◆ Task item: Transcribe the stretch of entries below from the line with "5.1.2 + finite" through the line with "(∂_ρΦ)² ≤ (2/δ²)", exactly and with both ends included; leave out all other lines.

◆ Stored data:
import Literature.Barriers.FinalStateConjecture.ExtremalHorizonAxisymmetricDecayDecomposition
import Literature.Barriers.FinalStateConjecture.ExtremalHorizonTEnergy
import Literature.Barriers.FinalStateConjecture.ExtremalHorizonHardy
import Literature.Barriers.FinalStateConjecture.ExtremalHorizonFiniteSpeed
import HarnessLib

/-!
# Barrier catalogue `FinalStateConjecture`: uniform boundedness of the DEGENERATE shell energy
# of Aretakis's class outside the extremal Kerr horizon, and the reduction of
# `Aretakis2012_uniformBoundedness` to its near-horizon transversal term
# (`Literature/Barriers/FinalStateConjecture/`, D-0021, D-0014; family `gr`)

Written from the proving seat of
`Literature.Barriers.FinalStateConjecture.Aretakis2012_uniformBoundedness`
(`ExtremalHorizonAxisymmetricDecayDecomposition.lean`; S. Aretakis, J. Funct. Anal. 263 (2012)
2770–2831, Thm. 2 with Thm. 4 in shell form: for the globally smooth, everywhere axisymmetric
members `Φ` of Aretakis's class and every `R₂ > M`,
`sup_{τ ≥ τ₀} ∫₀^{2π}∫₀^π∫_M^{R₂} sin θ (Φ² + (∂_ρΦ)²)(p(τ, r, θ, φ)) < ∞`).

In the source the bound has three constituents of very different depth:

* the zeroth-order term `Φ²` — the first Hardy inequality (§4.4, Prop. 4.4.1) and the conservation
  of the degenerate `T`-energy (§5.1, Prop. 5.1.2: "boundedness of `T`-flux through `Σ_τ`");
* the transversal term `(∂_ρΦ)²` on `{r ≥ M + δ}` — again Prop. 5.1.2, the degenerate weight
  `(1 − M/r)²` of `J^T_μ n^μ ∼ (Tψ)² + (1 − M/r)²(Yψ)² + |∇̸ψ|²` being harmless away from `𝓗⁺`;
* the transversal term on the layer `{M ≤ r ≤ M + δ}` — Thm. 2 proper (§13.1: the current
  `J^{N,δ,−1/2}`, the Hardy inequalities, AND the integrated local energy decay Prop. 12.5.1 of
  §§9–12 in the transition region of the cut-off; §1.2.2: "in the extreme case the degeneracy of the
  redshift makes understanding of dispersion of `ψ` essential even for the problem of boundedness").

**This file proves the first two for the class and reduces the named fact to the third**, in the
catalogue's vocabulary (`Kerr.shellIntegral`, `Kerr.shellPoint`, `Kerr.degTEnergyDensity`):

* `Kerr.degTEnergyBox_le_initial` — **Prop. 5.1.2 + finite speed of propagation**: for `τ ≥ 0`,
  `R ≥ M` and every `φ₀`,
  `∫₀^π∫_M^R e_T(τ) dr dθ ≤ ∫₀^π∫_M^{R₀} e_T(0) dr dθ`, `R₀ = max(ρ, 2M) + 2`,
  `e_T = Kerr.degTEnergyDensity M Φ` (`Kerr.degTEnergy_antitone_and_horizonFlux_le` on `[M, r₂]`
  with `r₂` beyond the support of the wave at all times `≤ τ`, `Kerr.fderiv_shellPoint_eq_zero_of_far`);
  `Kerr.degTEnergyShell_le_initial` — the same integrated over `φ₀ ∈ [0, 2π]`;
* `Kerr.shellIntegral_sq_le_initialEnergy` — **the `Φ²` bound**:
  `∫₀^{2π}∫₀^π∫_M^R sin θ Φ² ≤ 8 E₀` for `τ ≥ 0` (`Kerr.shellIntegral_sq_le_four_mul_degenerate`
  on `[M, r₂]`, `Φ = 0` on the far sphere, and `sin θ (r − M)²(∂_ρΦ)² ≤ 2 e_T`);
* `Kerr.shellIntegral_rhoDeriv_sq_far_le` — **the transversal term away from `𝓗⁺`**:
  `∫₀^{2π}∫₀^π∫_{M+δ}^R sin θ (∂_ρΦ)² ≤ (2/δ²) E₀` for `τ ≥ 0`, `δ > 0`;
* `Aretakis2012_uniformBoundedness_of_nearHorizonBound` — **the reduction**: the named fact follows
  from the near-horizon statement "for every member of the class there are `δ > 0`, `τ₀`, `C` with
  `∫₀^{2π}∫₀^π∫_M^{M+δ} sin θ (∂_ρΦ)²(p(τ, r, θ, φ)) ≤ C` for `τ ≥ τ₀`" — the uniform boundedness of
  the non-degenerate energy on a collar of `𝓗⁺`, i.e. Thm. 2 of the source (§13.1).

Here `E₀ = ∫₀^{2π}∫₀^π∫_M^{R₀} e_T(0)` is the initial degenerate energy of the data (the density
vanishes beyond `R₀` on the initial leaf). Everything is proved; no named facts (D-0026).

## References

* S. Aretakis, *Decay of axisymmetric solutions of the wave equation on extreme Kerr
  backgrounds*, J. Funct. Anal. 263 (2012) 2770–2831 (arXiv:1110.2006): §3 Thm. 2; §4.4
  Prop. 4.4.1; §5.1 Prop. 5.1.2; §13.1 (proof of Thm. 2). [Aretakis2012]
-/

noncomputable section

open Set Filter MeasureTheory intervalIntegral
open scoped Topology ContDiff Manifold

namespace Literature.Barriers.FinalStateConjecture.Kerr

open Literature.Geometry.Lorentzian

/-! ### Continuity and sign of the degenerate `T`-energy density -/

/-- Joint continuity of the `∂_θ`-frame `(r, θ, φ) ↦ (0, r θ̂ + M cos θ φ̂)` of the ingoing
spheroidal coordinates. [folklore] -/
theorem continuous_spaceEmbed_thetaFrame (M : ℝ) :
    Continuous fun q : ℝ × ℝ × ℝ ↦
      E4.spaceEmbed (q.1 • sphPolar q.2.1 q.2.2 + (M * Real.cos q.2.1) • sphAzimuth q.2.2) := by
  refine E4.spaceEmbed.continuous.comp ?_
  simp only [sphPolar_eq, sphAzimuth_eq]
  fun_prop

/-- Joint continuity of `(τ, r, θ, φ₀) ↦ e_T(τ, r, θ, φ₀)` for `Φ ∈ C¹(E4)`. [folklore] -/
theorem continuous_degTEnergyDensity₄ {Φ : E4 → ℝ} (hΦ : ContDiff ℝ 1 Φ) (M : ℝ) :
    Continuous fun q : ℝ × ℝ × ℝ × ℝ ↦ degTEnergyDensity M Φ q.1 q.2.1 q.2.2.1 q.2.2.2 := by
  have hD : Continuous fun q : ℝ × ℝ × ℝ × ℝ ↦ fderiv ℝ Φ (shellPoint M q.1 q.2.1 q.2.2.1 q.2.2.2) :=
    (hΦ.continuous_fderiv one_ne_zero).comp (continuous_shellPoint₄ M)
  have h1 := continuous_rhoDeriv_shellPoint₄ hΦ M
  have h0 : Continuous fun q : ℝ × ℝ × ℝ × ℝ ↦
      fderiv ℝ Φ (shellPoint M q.1 q.2.1 q.2.2.1 q.2.2.2) (E4.basisVector 0) :=
    hD.clm_apply continuous_const
  have h2 : Continuous fun q : ℝ × ℝ × ℝ × ℝ ↦
      fderiv ℝ Φ (shellPoint M q.1 q.2.1 q.2.2.1 q.2.2.2)
        (E4.spaceEmbed (q.2.1 • sphPolar q.2.2.1 q.2.2.2 +
          (M * Real.cos q.2.2.1) • sphAzimuth q.2.2.2)) :=
    hD.clm_apply ((continuous_spaceEmbed_thetaFrame M).comp continuous_snd)
  have hθ : Continuous fun q : ℝ × ℝ × ℝ × ℝ ↦ q.2.2.1 :=
    continuous_fst.comp (continuous_snd.comp continuous_snd)
  have hr : Continuous fun q : ℝ × ℝ × ℝ × ℝ ↦ q.2.1 := continuous_fst.comp continuous_snd
  unfold degTEnergyDensity
  exact (continuous_const.mul (Real.continuous_sin.comp hθ)).mul
    (((((hr.sub continuous_const).pow 2).mul (h1.pow 2)).add
      ((((hr.pow 2).add (continuous_const.mul ((Real.continuous_cos.comp hθ).pow 2))).add
        (continuous_const.mul hr)).mul (h0.pow 2))).add (h2.pow 2))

◆ The answer:
* `Kerr.degTEnergyBox_le_initial` — **Prop. 5.1.2 + finite speed of propagation**: for `τ ≥ 0`,
  `R ≥ M` and every `φ₀`,
  `∫₀^π∫_M^R e_T(τ) dr dθ ≤ ∫₀^π∫_M^{R₀} e_T(0) dr dθ`, `R₀ = max(ρ, 2M) + 2`,
  `e_T = Kerr.degTEnergyDensity M Φ` (`Kerr.degTEnergy_antitone_and_horizonFlux_le` on `[M, r₂]`
  with `r₂` beyond the support of the wave at all times `≤ τ`, `Kerr.fderiv_shellPoint_eq_zero_of_far`);
  `Kerr.degTEnergyShell_le_initial` — the same integrated over `φ₀ ∈ [0, 2π]`;
* `Kerr.shellIntegral_sq_le_initialEnergy` — **the `Φ²` bound**:
  `∫₀^{2π}∫₀^π∫_M^R sin θ Φ² ≤ 8 E₀` for `τ ≥ 0` (`Kerr.shellIntegral_sq_le_four_mul_degenerate`
  on `[M, r₂]`, `Φ = 0` on the far sphere, and `sin θ (r − M)²(∂_ρΦ)² ≤ 2 e_T`);
* `Kerr.shellIntegral_rhoDeriv_sq_far_le` — **the transversal term away from `𝓗⁺`**:
  `∫₀^{2π}∫₀^π∫_{M+δ}^R sin θ (∂_ρΦ)² ≤ (2/δ²) E₀` for `τ ≥ 0`, `δ > 0`;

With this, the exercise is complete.